Lemma 2. There is a poly-time $4(1-1/k)$-approximation algorithm for the problem restricted to metric graphs.

Proof sketch. The algorithm proceeds in two stages. First, it uses an existing approximation algorithm for network design (e.g. reference [3] below) to compute a 2-approximate solution $X$ to a relaxation of the problem. It then modifies $X$, increasing its cost by a factor of at most $2(1-1/k)$, to obtain a true feasible solution $X'$ of cost at most $4(1-1/k)$ times the optimal.

Stage 1 -- computing the relaxed solution $X$.

Consider the following relaxation of the problem. Let $r:2^{V} \rightarrow \{0,1\}$ be defined by $$r(S) = \begin{cases} 0 & \textit{if } |S| \bmod k = 0 \\ 1 & \textit{otherwise.} \end{cases}$$ The relaxed problem is to find a min-cost set $X$ of edges such that the number of edges in $X$ crossing any cut $(S, V\setminus S)$ is at least $r(S)$.

Using that $|V| \bmod k = 0$, any set $X$ of edges corresponding to a solution to OP's problem satisfies this constraint, so indeed this relaxed problem is a relaxation of OP's problem.

Note that $r$ is proper (that is, per [3], that $r(A) = r(B) = 0 \implies r(A \cup B) = 0$ for any two disjoint $A,B\subseteq V$). Also, given any set $S\subseteq V$, one can compute $r(S)$ in poly time. It follows from the general result in [3] that one can compute a 2-approximate solution $X$ to the relaxation in poly time. Doing this is the first stage of the algorithm.

Stage 2 -- converting $X$ to the true feasible solution $X'$.

Consider the subgraph $G_X = (V, X)$. For each connected component $C$ of $G_X$, do the following. Note that by the definition of $f$, the size of the vertex set $V(C)$ of $C$ is a multiple of $k$. Assume WLOG that $X$ is a minimal solution to the relaxation, so that $C$ is a spanning tree of $V(C)$. Using the standard trick of walking around the spanning tree and shortcutting, convert $C$ into a cycle $C'$ that visits each vertex in $V(C)$ exactly once and has total edge weight at most twice that of $C$ (using here that the graph is metric).
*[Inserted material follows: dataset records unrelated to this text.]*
import Literature.Algebra.Polynomial.CasasAlvero.CharPCounterexample
import HarnessLib

/-!
# Casas-Alvero FAILS in every degree p^k + 1 (k ≥ 1) in characteristic p

The proof of Graf von Bothmer–Labs–Schicho–van de Woestijne's Prop. 7 (`CharPCounterexample.lean`, degree `p + 1`) uses about
`D^{(i)} (X^(p+1) - X^p)`, `0 < i < p`, only that both monomials keep a positive power of `X` (so `0` is a common root), and about
`D^{(p)}` only that `C(p+1, p) · 1 - 1 = p = 0`.  Both facts survive `p ↦ q = p^k`: `D^{(q)} (X^(q+1) - X^q) = (q+1) X - 1 = X - 1`.
Hence `X^(q+1) - X^q = X^q (X - 1)` is a Casas-Alvero polynomial of degree `q + 1` over every field of characteristic `p`, for every
prime power `q = p^k > 1`, and `¬ HoldsInDegree K (p^k + 1)`: e.g. CA fails in degree 5 in characteristic 2, in degree 10 in
characteristic 3, in degree 26 in characteristic 5.  (Prop. 7 is the case `k = 1`.) [cite: GrafVonBothmerEtAl2007, Prop. 7]
-/

noncomputable section

open Polynomial

namespace Literature.Algebra.Polynomial.CasasAlvero

variable (K : Type*) [Field K] (p : ℕ) [Fact p.Prime] [CharP K p]

omit [Fact p.Prime] [CharP K p] in
/-- `X^(q+1) - X^q` has degree `q + 1`. [folklore] -/
theorem natDegree_X_pow_succ_sub (q : ℕ) : ((X : K[X]) ^ (q + 1) - X ^ q).natDegree = q + 1 := by
  rw [natDegree_sub_eq_left_of_natDegree_lt] <;> simp

omit [Fact p.Prime] [CharP K p] in
/-- `X^(q+1) - X^q` is monic. [folklore] -/
theorem monic_X_pow_succ_sub (q : ℕ) : ((X : K[X]) ^ (q + 1) - X ^ q).Monic := by
  apply Monic.sub_of_left (monic_X_pow _)
  rw [degree_X_pow, degree_X_pow]
  exact_mod_cast Nat.lt_succ_self q

/-- `X^(p^k+1) - X^(p^k)` is Casas-Alvero over every field of characteristic `p` (`k ≥ 1`).
[cite: GrafVonBothmerEtAl2007, Prop. 7] -/
theorem isCasasAlvero_X_pow_prime_pow_succ_sub {k : ℕ} (hk : k ≠ 0) :
    IsCasasAlvero ((X : K[X]) ^ (p ^ k + 1) - X ^ (p ^ k)) := by
  have hp : p.Prime := Fact.out
  have hq : 1 < p ^ k := Nat.one_lt_pow hk hp.one_lt
  intro i hi0 hi
  rw [natDegree_X_pow_succ_sub] at hi
  rcases Nat.lt_succ_iff_lt_or_eq.mp hi with h | h
  · -- 0 < i < q : common root 0
    refine ⟨0, ?_, ?_⟩
    · simp only [eval_sub, eval_pow, eval_X]
      rw [zero_pow (by omega), zero_pow (by omega), sub_zero]
    · simp only [map_sub, hasseDeriv_X_pow, eval_sub, eval_mul, eval_C, eval_pow, eval_X]
      rw [zero_pow (by omega), zero_pow (by omega), mul_zero, mul_zero, sub_zero]
  · -- i = q : common root 1
    subst h
    refine ⟨1, ?_, ?_⟩
    · simp
    · simp only [map_sub, hasseDeriv_X_pow, eval_sub, eval_mul, eval_C, eval_pow, eval_X, one_pow,
        mul_one, Nat.choose_self, Nat.choose_succ_self_right, Nat.cast_succ, Nat.cast_pow, CharP.cast_eq_zero K p,
        zero_pow hk, Nat.cast_zero, zero_add, sub_self]

/-- CA FAILS in degree `p^k + 1` (`k ≥ 1`) over every field of characteristic `p`. [cite: GrafVonBothmerEtAl2007, Prop. 7] -/
theorem not_holdsInDegree_prime_pow_succ {k : ℕ} (hk : k ≠ 0) : ¬ HoldsInDegree K (p ^ k + 1) := by
  have hp : p.Prime := Fact.out
  have hq0 : p ^ k ≠ 0 := pow_ne_zero k hp.ne_zero
  intro h
  obtain ⟨a, ha⟩ := h _ (monic_X_pow_succ_sub K (p ^ k)) (natDegree_X_pow_succ_sub K (p ^ k))
    (isCasasAlvero_X_pow_prime_pow_succ_sub K p hk)
  have h0 := congrArg (eval 0) ha
  simp only [eval_sub, eval_pow, eval_X, zero_pow hq0, zero_pow (Nat.succ_ne_zero _), sub_zero, eval_C,
    zero_sub] at h0
  have ha0 : a = 0 := by
    have := (pow_eq_zero_iff (Nat.succ_ne_zero _)).mp h0.symm
    exact neg_eq_zero.mp this
  rw [ha0, map_zero, sub_zero, sub_eq_self] at ha
  exact pow_ne_zero _ X_ne_zero ha

/-- In particular CA fails in degree 5 in characteristic 2 (`5 = 2^2 + 1`). [cite: GrafVonBothmerEtAl2007, Prop. 7] -/
theorem not_holdsInDegree_five_of_char_two (L : Type*) [Field L] [CharP L 2] : ¬ HoldsInDegree L 5 :=
  not_holdsInDegree_prime_pow_succ L 2 (k := 2) two_ne_zero

end Literature.Algebra.Polynomial.CasasAlvero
Recalling that $|V(C)|$ is a multiple of $k$, break the cycle $C'$ into a set $P_C$ of paths of length $k-1$ (edges) by starting at a random starting point on the cycle and then removing every $k$th edge. The expected total edge weight of the edges in $P_C$ is $(1-1/k)$ times the weight of edges in $C'$, which is at most $2(1-1/k)$ times the weight of edges in $C$.
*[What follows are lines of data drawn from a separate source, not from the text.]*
/-!
# `Sp(V, E)(ℂ)` has a simple Lie algebra for EVERY non-degenerate alternating form: a polarised complex torus /
# abelian variety with `Hg(X) = Sp(V, E)` — any lattice basis, any polarisation — has simple `Lie Hg(X)(ℂ)` and
# `dim Hg(X) = g(2g+1)`; the product and (D) theorems without the Gram-`J` restriction

Layer `Literature/Geometry/Kaehler`, namespace `Literature.Geometry.Kaehler.ComplexTorus`; lane `lit-hodgefound`
(Track 2 foundations library), Layer A3/A4; prover seat `lit-hodgefound-p17` (generation 39, self-proposed row
g39-#7b, the consumer of the LAG supplier g39-#7a `LieAlgebraGLConjReindex` (Lie-simplicity and `dim` are invariant
under `Int(g)` and reindexing) and of p36's presentation `ComplexTorusSymplecticGroupGramConnected.complexPoints_symplecticEqs_eq_map`
("`Sp_G(ℂ) = P · (Sp_{2n}(ℂ) reindexed) · P⁻¹`"), removing the hypothesis "lattice Gram matrix `J` on an index type
`l ⊕ l`" from g39-#5/#6). THEOREMS ONLY (no definition, no instance, no notation, no named fact; D-0026 net debt 0).

## Sources, verbatim

* H. Lange [Lange2023AbelianVarietiesComplex], §7.3.1 Prop. 7.3.2: "For a general member of the family […]
  `Hg(X) = Sp(V, E)`", proof of Prop. 7.3.3: "`Hg(X)(ℂ) = Sp(V, E)(ℂ) ≃ Sp_{2g}(ℂ)`"; §7.2.1 Prop. 7.2.3
  (`Hg(X) ⊆ Sp(V, E)`).
* D. McDuff, D. Salamon [McDuffSalamon2017], Thm. 2.1.3 (every symplectic form has a standard basis: `ᵗP G P = J`).
* T. A. Springer [Springer1998], 7.4.7 (3)(b) ("`G = Sp_{2n}` […] is connected, semi-simple of type `C_n`"),
  4.4.5 (ii) (`Ad(x)` is an automorphism of the Lie algebra), 1.8.1.
* J. E. Humphreys [Humphreys1972], §19.2; B. C. Hall [Hall2015], Cor. 8.47 (`𝔰𝔭` is simple).
* B. Moonen, Yu. G. Zarhin [MoonenZarhin1999LowDim], §3 (3.1), Theorem (2); B. B. Gordon [Gordon1997], §2.16 Proposition,
  §3 Theorem; [Gordon1999HodgeAVSurvey], Thm. 6.2, Thm. 7.5, Thm. 7.6.2.

## What is proved

* §1 transport to `GL`: `map_toGL_map_reindexSLC`, `map_toGL_map_conjGLC` (the lane's `reindexSLC`, `conjGLC` on
  `SL_ι(ℂ)` versus the LAG library's `reindexGL`, `MulAut.conj` on `GL_ι(ℂ)`).
* §2 **`isSimple_lieSubalgebraGL_map_toGL_complexPoints_symplecticEqs`**: for a skew rational `G` with `det G ≠ 0` on a
  non-empty index type, `Lie Sp_G(ℂ)` is simple; `zdim_map_toGL_eq_of_eq_conjGLC_reindexSLC_symplecticGroupC`,
  **`two_mul_zdim_map_toGL_complexPoints_symplecticEqs`** (`2 dim Sp_G = |ι|(|ι|+1)`).
* §3 ANY POLARISED TORUS (`Φ : (ι → ℝ) ≃ E`, `IsRiemannForm Φ η`): **`IsRiemannForm.isSimple_lieSubalgebraGL_hodgeGroupC`**
  (`Hg(X) = Sp(V,E) ⟹ Lie Hg(X)(ℂ)` simple), **`IsRiemannForm.zdim_hodgeGroupC_eq_of_hodgeGroup_eq_spGroup`**
  (`dim Hg(X) = g(2g+1)`), `…radical…`, `…not_isSolvable…`, `IsRiemannForm.not_isCMType_of_hodgeGroup_eq_spGroup`
  (perfectness and the commutative ∕ CM second-factor products are already gen-37's
  `ComplexTorusStablyNondegenerateProductPerfectFactor`),
  the real criteria **`IsRiemannForm.isSimple_lieSubalgebraGL_hodgeGroupC_of_finrank_hodgeGroupLie_eq`** (`dim_ℝ 𝔥𝔤_ℝ =
  g(2g+1)`) and **`IsRiemannForm.isSimple_lieSubalgebraGL_hodgeGroupC_of_forall_divisorClasses_eq_hodgeClasses`** (stably
  nondegenerate with `End_ℚ(X) = ℚ`).
* §4 PRODUCTS, any polarised `X₁` with `Hg(X₁) = Sp(V₁, E₁)` and any torus `X₂`: **`IsRiemannForm.hodgeGroupC_prod_eq_blockDiagProd_of_zdim_lt`**
  (`dim Hg(X₂) < g₁(2g₁+1)`), `…_of_isSolvable` (solvable `Hg(X₂)(ℂ)`), real points, the (D)-transfers
  **`IsRiemannForm.forall_divisorClasses_powPeriod_prod_eq_hodgeClasses_of_zdim_lt`** ∕ `_of_isSolvable`, and for two
  polarised Hodge-general factors of different dimensions
  **`IsRiemannForm.hodgeGroupC_prod_eq_blockDiagProd_of_finrank_ne`**,
  **`IsRiemannForm.forall_divisorClasses_powPeriod_prod_eq_hodgeClasses_of_finrank_ne`**.

## References

* [Lange2023AbelianVarietiesComplex] H. Lange, *Abelian Varieties over the Complex Numbers* (2023), Prop. 7.2.3, 7.3.2, 7.3.3.
* [McDuffSalamon2017] D. McDuff, D. Salamon, *Introduction to Symplectic Topology*, 3rd ed. (2017), Thm. 2.1.3.
* [Springer1998] T. A. Springer, *Linear Algebraic Groups*, 2nd ed. (1998), 7.4.7, 4.4.5, 1.8.1.
* [Humphreys1972] J. E. Humphreys, GTM 9 (1972), §19.2. [Hall2015] B. C. Hall, GTM 222 (2015), Cor. 8.47.
* [MoonenZarhin1999LowDim] B. Moonen, Yu. G. Zarhin, Math. Ann. 315 (1999), §3.
* [Gordon1997] B. B. Gordon, alg-geom/9709030, §2.12, §2.16, §3. [Gordon1999HodgeAVSurvey] Thm. 6.2, 7.5, 7.6.2.
-/

noncomputable section

open Matrix Module

namespace Literature.Geometry.Kaehler

namespace ComplexTorus

open Literature.NumberTheory.Automorphic (IsZConnected lieAlgebraGL lieSubalgebraGL reindexGL radical IsConnectedReductive)

/-! ## §1 The lane's `SL`-level isomorphisms versus the LAG library's `GL`-level ones -/

section Transport

variable {ι κ : Type*} [Fintype ι] [DecidableEq ι] [Fintype κ] [DecidableEq κ]

/-- `toGL ∘ reindexSLC e = reindexGL e ∘ toGL` on subgroups of `SL_ι(ℂ)`. [folklore] [cite: Springer1998, 2.1.4] -/
theorem map_toGL_map_reindexSLC (K : Subgroup (SpecialLinearGroup ι ℂ)) (e : ι ≃ κ) :
    (K.map (reindexSLC e).toMonoidHom).map Matrix.SpecialLinearGroup.toGL =
      (K.map Matrix.SpecialLinearGroup.toGL).map (reindexGL e).toMonoidHom := by
  rw [Subgroup.map_map, Subgroup.map_map]
  congr 1
  refine MonoidHom.ext fun M ↦ Units.ext ?_
  rfl

/-- `toGL ∘ conjGLC P = Int(P) ∘ toGL` on subgroups of `SL_ι(ℂ)` (`P ∈ GL_ι(ℂ)`). [folklore] [cite: Springer1998, 2.1.4] -/
theorem map_toGL_map_conjGLC (K : Subgroup (SpecialLinearGroup ι ℂ)) {P : Matrix ι ι ℂ} (hP : IsUnit P.det) :
    (K.map (conjGLC P hP).toMonoidHom).map Matrix.SpecialLinearGroup.toGL =
      (K.map Matrix.SpecialLinearGroup.toGL).map
        (MulAut.conj (Matrix.GeneralLinearGroup.mk'' P hP) : GL ι ℂ →* GL ι ℂ) := by
  rw [Subgroup.map_map, Subgroup.map_map]
  congr 1
  refine MonoidHom.ext fun M ↦ Units.ext ?_
  change P * (M : Matrix ι ι ℂ) * P⁻¹ =
    ((Matrix.GeneralLinearGroup.mk'' P hP : GL ι ℂ) : Matrix ι ι ℂ) * (M : Matrix ι ι ℂ) *
      (((Matrix.GeneralLinearGroup.mk'' P hP)⁻¹ : GL ι ℂ) : Matrix ι ι ℂ)
  rw [Matrix.coe_units_inv]
  rfl

end Transport

/-! ## §2 `Lie Sp(V, E)(ℂ)` is simple for every non-degenerate rational alternating form -/

section Gram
Take the final solution $X'$ to be the union, over all the components $C$ in $G_X$, of the edge set $P_C$ computed as above for $C$. In expectation, the cost of $X'$ is at most $2(1-1/k)$ times the cost of the relaxed solution $X$. Because the cost of $X$ is at most twice the cost of the optimal relaxed cost, and the optimal relaxed cost is at most the optimal cost for the original instance, the expected cost of $X'$ is at most $4(1-1/k)$ times optimal.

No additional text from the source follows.